Common Misconceptions

  • GitHub is only for the coders
  • Git and GitHub are the same thing
  • GitHub is meant to be used for public projects
    • Private code bases can be hosted on GitHub
  • You need to learn a lot of coding to get started
    • Many things can be done from the GitHub web interface

Useful git commands

  • Commands that need to run once/machine
    • git config –global user.name <your username>
    • git config –global user.email <your GitHub email>
  • Usual Command cycle
    • git clone <HTTPS/SSH address>
    • git checkout –b <branch name>
    • git add <file/folders name>
    • git commit -m <useful message to identify the changes>
    • git push origin main/master
    • git checkout main/master
    • git status
    • git pull

How git works?

I found a video online that helped me understanding how git works. I am including the link to the video here.

Alongside this video, software carpentry’s lesson on version control with git is also a great resource.

Example Scenario

I have made an animation to explain the concept better to my students. The scenario is that I have a GitHub repository named MECH-892. Those of you who are not familiar with the term repository, you can think of it as a set of files and folders for a project that you are working on and that you want to keep track of those files. Anyways, the purpose for this repository is to teach the concepts of git and GitHub to my students. Now, these set of files & folders exist in GitHub or a remote repository. And I want to make some changes to the files that are stored in the remote repository(in this case GitHub). We can use GitHub's GUI interface to do the changes but I want to highlight the process where we will be modifying those files from a command line interface which offers a ton of flexibility. Before making any changes to the repository I need to create a copy of the repository. I can do that using the git clone command. When I do git clone I get a copy of the remote repository on my machine. For this example, let’s assume the MECH-892 repository only has 2 files and folders-messy_files and Readme.md.
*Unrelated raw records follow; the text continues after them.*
import Summits.HubbardSuperconductivity.HubbardSuperconductivity.Theorems.WidthHaldaneTubeEtaPairing
import Literature.MathematicalPhysics.QuantumLattice.SectorPartitionFloor

/-!
# The helicity descent: the twisted sector free energy is at most the twisted sector energy

Support file for crux `WidthUniformThermodynamics` (stmt-HubbardSuperconductivity-16312; routes
`WidthHaldane`, `SeamInduction`). The crux idea
`Cruxes/WidthUniformThermodynamics/Ideas/euclidean-helicity-descent.md` (2026-08-17 round) replaces
the sector MINIMUM `E(θ) = tubeEnergy` by the canonical sector FREE ENERGY
`F_β(θ) = -β⁻¹ log Z_β(θ)`, `Z_β(θ) = tr (P_{(N, S^z=0)} e^{-β(H₀ + Tw_θ)})`, at a mesoscopic
`β = C·L`, through the one-line DESCENT (its first lemma `HelicityDescent`, "provable now"):

  `E(θ₀) - E(0) ≥ [F_β(θ₀) - F_β(0)] - β⁻¹ log (Z_β(0) e^{βE(0)})`,

i.e. `F_β(θ₀) ≤ E(θ₀)` (one eigenvalue bounds the twisted trace from below) together with the
identity `F_β(0) + β⁻¹ log (Z_β(0) e^{βE(0)}) = E(0)`. This file PROVES it, def-free, in the tree's
vocabulary (`Z_β(θ)` written out as `re tr (P_K e^{-βH})` with `P_K = projMatrix` of the transported
sector and `e^{-βH} = Matrix.gibbsWeight`, exactly as in
`Literature/…/FinDimSpectrumSectorGibbsLimit`; a line naming `tubeSectorZ`/`tubeSectorF` gets these by
`rfl`), for the sectors `(2n, S^z = 0)`, `n ≤ LM` (the odd-`N` sectors with `S^z = 0` are empty):

* `tubeH_mulVec_mem_szSector` — the twisted tube preserves the joint sectors (as a submodule map);
* `szSector_inf_eigenspace_ne_bot` — its sector ground eigenspace is non-trivial;
* **`exp_neg_mul_tubeEnergy_le_re_trace_proj_gibbsWeight`** — `e^{-βE(θ, 2n)} ≤ Z_β(θ)` for every real
  `β` (`Literature/…/SectorPartitionFloor`), `re_trace_proj_gibbsWeight_tubeH_pos` — `0 < Z_β(θ)`;
* **`neg_log_sectorPartition_div_le_tubeEnergy`** — `F_β(θ) ≤ E(θ, 2n)` for `β > 0`;
* **`helicity_descent`** / `helicityDescent` (closed form, the registered sub-goal) — the descent
  inequality displayed above, for every `β > 0`, every `θ₀` and every labelled tube.

A handle for a line of the crux built on the helicity card (its ★ stubs `HelicityFloorAt`,
`EntropyBudgetAt` are untouched), not progress on the open core. References: O. Bratteli,
D. W. Robinson, *Operator Algebras and Quantum Statistical Mechanics II* §5.3.1; E. L. Pollock,
D. M. Ceperley, PRB 36 (1987) 8343 (helicity modulus from twisted partition functions).
-/

noncomputable section

namespace Summit.HubbardSuperconductivity.HubbardSuperconductivity.Theorems.WidthHaldane

set_option linter.dupNamespace false -- summit = problem name (single-conjunct summit), D-0017

open scoped BigOperators Classical Matrix ComplexConjugate Matrix.Norms.L2Operator
open Matrix Literature.MathematicalPhysics.QuantumLattice

section HelicityDescent

variable (L M : ℕ) [NeZero L] [NeZero M] (Λ : Type) [LinearOrder Λ] [Fintype Λ]
  (e : Λ ≃ ZMod L × ZMod M)

/-- The twisted tube maps every joint sector `(2n, S^z = 0)` into itself (it is block diagonal in
`(N↑, N↓)`, `preservesSectors_tubeH`). [folklore] -/
theorem tubeH_mulVec_mem_szSector (U θ : ℝ) (n : ℕ) {v : Fock (Orb Λ)}
    (hv : v ∈ szSector (2 * n) 0) :
    (tubeH0 L M Λ e U + tubeTwist L M Λ e θ) *ᵥ v ∈ szSector (2 * n) 0 :=
  (mem_szSector_two_mul_zero_iff n _).2
    ((preservesSectors_tubeH L M Λ e U θ).isInSector_mulVec ((mem_szSector_two_mul_zero_iff n v).1 hv))

/-- The sector ground eigenspace `(2n, S^z = 0) ⊓ ker (H - E(θ, 2n))` of the twisted tube is
non-trivial for `n ≤ LM` (`exists_isGroundStateInSector_tubeH`). [folklore] -/
theorem szSector_inf_eigenspace_ne_bot (U θ : ℝ) {n : ℕ} (hn : n ≤ L * M) :
    szSector (Λ := Λ) (2 * n) 0 ⊓ Module.End.eigenspace
        (Matrix.toLin' (tubeH0 L M Λ e U + tubeTwist L M Λ e θ))
        ((((tubeH0 L M Λ e U + tubeTwist L M Λ e θ).minEnergyOn (szSector (2 * n) 0) : ℝ) : ℂ)) ≠ ⊥ := by
  obtain ⟨ψ, hψK, hψ0, hHψ⟩ := exists_isGroundStateInSector_tubeH L M Λ e U θ hn
  rw [Submodule.ne_bot_iff]
  refine ⟨ψ, Submodule.mem_inf.2 ⟨hψK, ?_⟩, hψ0⟩
  rw [Module.End.mem_eigenspace_iff, Matrix.toLin'_apply]
  exact hHψ

/-- **`e^{-βE(θ, 2n)} ≤ Z_β(θ)`**: the canonical partition function of the sector `(2n, S^z = 0)` of
the twisted tube, `Z_β(θ) = re tr (P_{(2n,0)} e^{-β(H₀ + Tw_θ)})`, is at least the Boltzmann weight
of the twisted sector energy, for every real `β` and `n ≤ LM`. [folklore] -/
theorem exp_neg_mul_tubeEnergy_le_re_trace_proj_gibbsWeight (U θ β : ℝ) {n : ℕ} (hn : n ≤ L * M) :
    Real.exp (-(β * tubeEnergy L M Λ e U θ (2 * n))) ≤
      ((projMatrix ((szSector (Λ := Λ) (2 * n) 0).map
          ((WithLp.linearEquiv 2 ℂ (Finset (Orb Λ) → ℂ)).symm :
            (Finset (Orb Λ) → ℂ) →ₗ[ℂ] EuclideanSpace ℂ (Finset (Orb Λ)))) *
        gibbsWeight β (tubeH0 L M Λ e U + tubeTwist L M Λ e θ)).trace).re := by
  rw [tubeEnergy_eq]
  exact exp_neg_mul_minEnergyOn_le_re_trace_proj_gibbsWeight (isHermitian_tubeH L M Λ e U θ) _
    (fun v hv => tubeH_mulVec_mem_szSector L M Λ e U θ n hv)
    (szSector_inf_eigenspace_ne_bot L M Λ e U θ hn) β

/-- **`0 < Z_β(θ)`** on the sectors `(2n, S^z = 0)`, `n ≤ LM`. [folklore] -/
theorem re_trace_proj_gibbsWeight_tubeH_pos (U θ β : ℝ) {n : ℕ} (hn : n ≤ L * M) :
    0 < ((projMatrix ((szSector (Λ := Λ) (2 * n) 0).map
          ((WithLp.linearEquiv 2 ℂ (Finset (Orb Λ) → ℂ)).symm :
            (Finset (Orb Λ) → ℂ) →ₗ[ℂ] EuclideanSpace ℂ (Finset (Orb Λ)))) *
        gibbsWeight β (tubeH0 L M Λ e U + tubeTwist L M Λ e θ)).trace).re :=
  lt_of_lt_of_le (Real.exp_pos _) (exp_neg_mul_tubeEnergy_le_re_trace_proj_gibbsWeight L M Λ e U θ β hn)

/-- **The twisted sector free energy is at most the twisted sector energy**:
`F_β(θ) = -β⁻¹ log Z_β(θ) ≤ E_{L,M}(U; θ, 2n)` for `β > 0`, `n ≤ LM`. [folklore] -/
theorem neg_log_sectorPartition_div_le_tubeEnergy (U θ : ℝ) {β : ℝ} (hβ : 0 < β) {n : ℕ}
    (hn : n ≤ L * M) :
    -Real.log ((projMatrix ((szSector (Λ := Λ) (2 * n) 0).map
          ((WithLp.linearEquiv 2 ℂ (Finset (Orb Λ) → ℂ)).symm :
            (Finset (Orb Λ) → ℂ) →ₗ[ℂ] EuclideanSpace ℂ (Finset (Orb Λ)))) *
        gibbsWeight β (tubeH0 L M Λ e U + tubeTwist L M Λ e θ)).trace).re / β ≤
      tubeEnergy L M Λ e U θ (2 * n) := by
  rw [tubeEnergy_eq]
  exact neg_log_re_trace_proj_gibbsWeight_div_le_minEnergyOn (isHermitian_tubeH L M Λ e U θ) _
    (fun v hv => tubeH_mulVec_mem_szSector L M Λ e U θ n hv)
    (szSector_inf_eigenspace_ne_bot L M Λ e U θ hn) hβ

/-- **THE HELICITY DESCENT** (card `euclidean-helicity-descent`, `HelicityDescent`): for `β > 0`,
every flux `θ₀` and every sector `(2n, S^z = 0)`, `n ≤ LM`,
`E(θ₀) - E(0) ≥ [F_β(θ₀) - F_β(0)] - β⁻¹ log (Z_β(0) e^{βE(0)})` with
`Z_β(θ) = re tr (P_{(2n,0)} e^{-β(H₀+Tw_θ)})`, `F_β(θ) = -β⁻¹ log Z_β(θ)`: the `T = 0` flux cost is the
helicity modulus at temperature `1/β` minus the entropy slack of the untwisted tube (the second
bracket equals `E(0) - F_β(0) ≥ 0`). Proof: `F_β(θ₀) ≤ E(θ₀)` and `Z_β(0) > 0`. [folklore] -/
theorem helicity_descent (U θ₀ : ℝ) {β : ℝ} (hβ : 0 < β) {n : ℕ} (hn : n ≤ L * M) :
    (-Real.log ((projMatrix ((szSector (Λ := Λ) (2 * n) 0).map
          ((WithLp.linearEquiv 2 ℂ (Finset (Orb Λ) → ℂ)).symm :
            (Finset (Orb Λ) → ℂ) →ₗ[ℂ] EuclideanSpace ℂ (Finset (Orb Λ)))) *
        gibbsWeight β (tubeH0 L M Λ e U + tubeTwist L M Λ e θ₀)).trace).re / β -
      -Real.log ((projMatrix ((szSector (Λ := Λ) (2 * n) 0).map
          ((WithLp.linearEquiv 2 ℂ (Finset (Orb Λ) → ℂ)).symm :
            (Finset (Orb Λ) → ℂ) →ₗ[ℂ] EuclideanSpace ℂ (Finset (Orb Λ)))) *
        gibbsWeight β (tubeH0 L M Λ e U + tubeTwist L M Λ e 0)).trace).re / β) -
      Real.log (((projMatrix ((szSector (Λ := Λ) (2 * n) 0).map
          ((WithLp.linearEquiv 2 ℂ (Finset (Orb Λ) → ℂ)).symm :
            (Finset (Orb Λ) → ℂ) →ₗ[ℂ] EuclideanSpace ℂ (Finset (Orb Λ)))) *
        gibbsWeight β (tubeH0 L M Λ e U + tubeTwist L M Λ e 0)).trace).re *
          Real.exp (β * tubeEnergy L M Λ e U 0 (2 * n))) / β ≤
      tubeEnergy L M Λ e U θ₀ (2 * n) - tubeEnergy L M Λ e U 0 (2 * n) := by
  set Z₀ := ((projMatrix ((szSector (Λ := Λ) (2 * n) 0).map
          ((WithLp.linearEquiv 2 ℂ (Finset (Orb Λ) → ℂ)).symm :
            (Finset (Orb Λ) → ℂ) →ₗ[ℂ] EuclideanSpace ℂ (Finset (Orb Λ)))) *
        gibbsWeight β (tubeH0 L M Λ e U + tubeTwist L M Λ e 0)).trace).re with hZ₀
  have hF := neg_log_sectorPartition_div_le_tubeEnergy L M Λ e U θ₀ hβ hn
  have hZ₀pos : 0 < Z₀ := re_trace_proj_gibbsWeight_tubeH_pos L M Λ e U 0 β hn
  have hlog : Real.log (Z₀ * Real.exp (β * tubeEnergy L M Λ e U 0 (2 * n))) =
      Real.log Z₀ + β * tubeEnergy L M Λ e U 0 (2 * n) := by
    rw [Real.log_mul hZ₀pos.ne' (Real.exp_pos _).ne', Real.log_exp]
  rw [hlog]
  have hsplit : (Real.log Z₀ + β * tubeEnergy L M Λ e U 0 (2 * n)) / β =
      Real.log Z₀ / β + tubeEnergy L M Λ e U 0 (2 * n) := by
    rw [add_div, mul_div_cancel_left₀ _ hβ.ne']
  rw [hsplit, neg_div, neg_div]
  rw [neg_div] at hF
  linarith

end HelicityDescent

/-- **THE HELICITY DESCENT, closed form** (the registered sub-goal `helicityDescent` of crux
stmt-HubbardSuperconductivity-16312; all binders universally quantified): for every labelled tube,
every `U`, `θ₀`, every `β > 0` and every `n ≤ LM`,
`[F_β(θ₀) - F_β(0)] - β⁻¹ log (Z_β(0) e^{βE(0, 2n)}) ≤ E(θ₀, 2n) - E(0, 2n)`,
`Z_β(θ) = re tr (P_{(2n, S^z=0)} e^{-β(H₀ + Tw_θ)})`, `F_β = -β⁻¹ log Z_β`. [folklore] -/
theorem helicityDescent : ∀ (L M : ℕ) [NeZero L] [NeZero M] (Λ : Type) [LinearOrder Λ] [Fintype Λ] (e : Λ ≃ ZMod L × ZMod M) (U θ₀ β : ℝ), 0 < β → ∀ n : ℕ, n ≤ L * M → (-Real.log ((projMatrix ((szSector (Λ := Λ) (2 * n) 0).map ((WithLp.linearEquiv 2 ℂ (Finset (Orb Λ) → ℂ)).symm : (Finset (Orb Λ) → ℂ) →ₗ[ℂ] EuclideanSpace ℂ (Finset (Orb Λ)))) * gibbsWeight β (tubeH0 L M Λ e U + tubeTwist L M Λ e θ₀)).trace).re / β - -Real.log ((projMatrix ((szSector (Λ := Λ) (2 * n) 0).map ((WithLp.linearEquiv 2 ℂ (Finset (Orb Λ) → ℂ)).symm : (Finset (Orb Λ) → ℂ) →ₗ[ℂ] EuclideanSpace ℂ (Finset (Orb Λ)))) * gibbsWeight β (tubeH0 L M Λ e U + tubeTwist L M Λ e 0)).trace).re / β) - Real.log (((projMatrix ((szSector (Λ := Λ) (2 * n) 0).map ((WithLp.linearEquiv 2 ℂ (Finset (Orb Λ) → ℂ)).symm : (Finset (Orb Λ) → ℂ) →ₗ[ℂ] EuclideanSpace ℂ (Finset (Orb Λ)))) * gibbsWeight β (tubeH0 L M Λ e U + tubeTwist L M Λ e 0)).trace).re * Real.exp (β * tubeEnergy L M Λ e U 0 (2 * n))) / β ≤ tubeEnergy L M Λ e U θ₀ (2 * n) - tubeEnergy L M Λ e U 0 (2 * n) :=
  fun L M _ _ Λ _ _ e U θ₀ _β hβ _n hn => helicity_descent L M Λ e U θ₀ hβ hn

end Summit.HubbardSuperconductivity.HubbardSuperconductivity.Theorems.WidthHaldane

end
I want to create a folder named Git_lessons and when I create the folder on my local machine inside the MECH-892 folder, git knows that new files/folders have been created but it doesn’t automatically add the created files and folders to the repository. To add the newly created folder to the repository, git add command is used. But git add doesn’t add the files directly to the local repository. It adds the folder to a intermediate location which is called staging area. From the staging area if we want to add the folder to the local repository, we will use git commit command. All these three things-your working directory, staging area and local repository exists in your local machine. How about if I want to make the changes to my remote repository? Then I need to push out the changes from my local machine to the remote repository. git push command does exactly that. All of these long texts are explained better in the animation below:

Animation explaining different git commands

Why version control and git are useful?

And once the remote repository is updated, then a collaborator can grab the updated content from the repository using git pull. In this case, I am assuming that the collaborator already had cloned the repo and was working on their own research/computational work. So, they don’t need to clone the repo again. They will just do a git pull to get the updated files in their current working directory as shown in the second animation below.

Why version control and git are useful?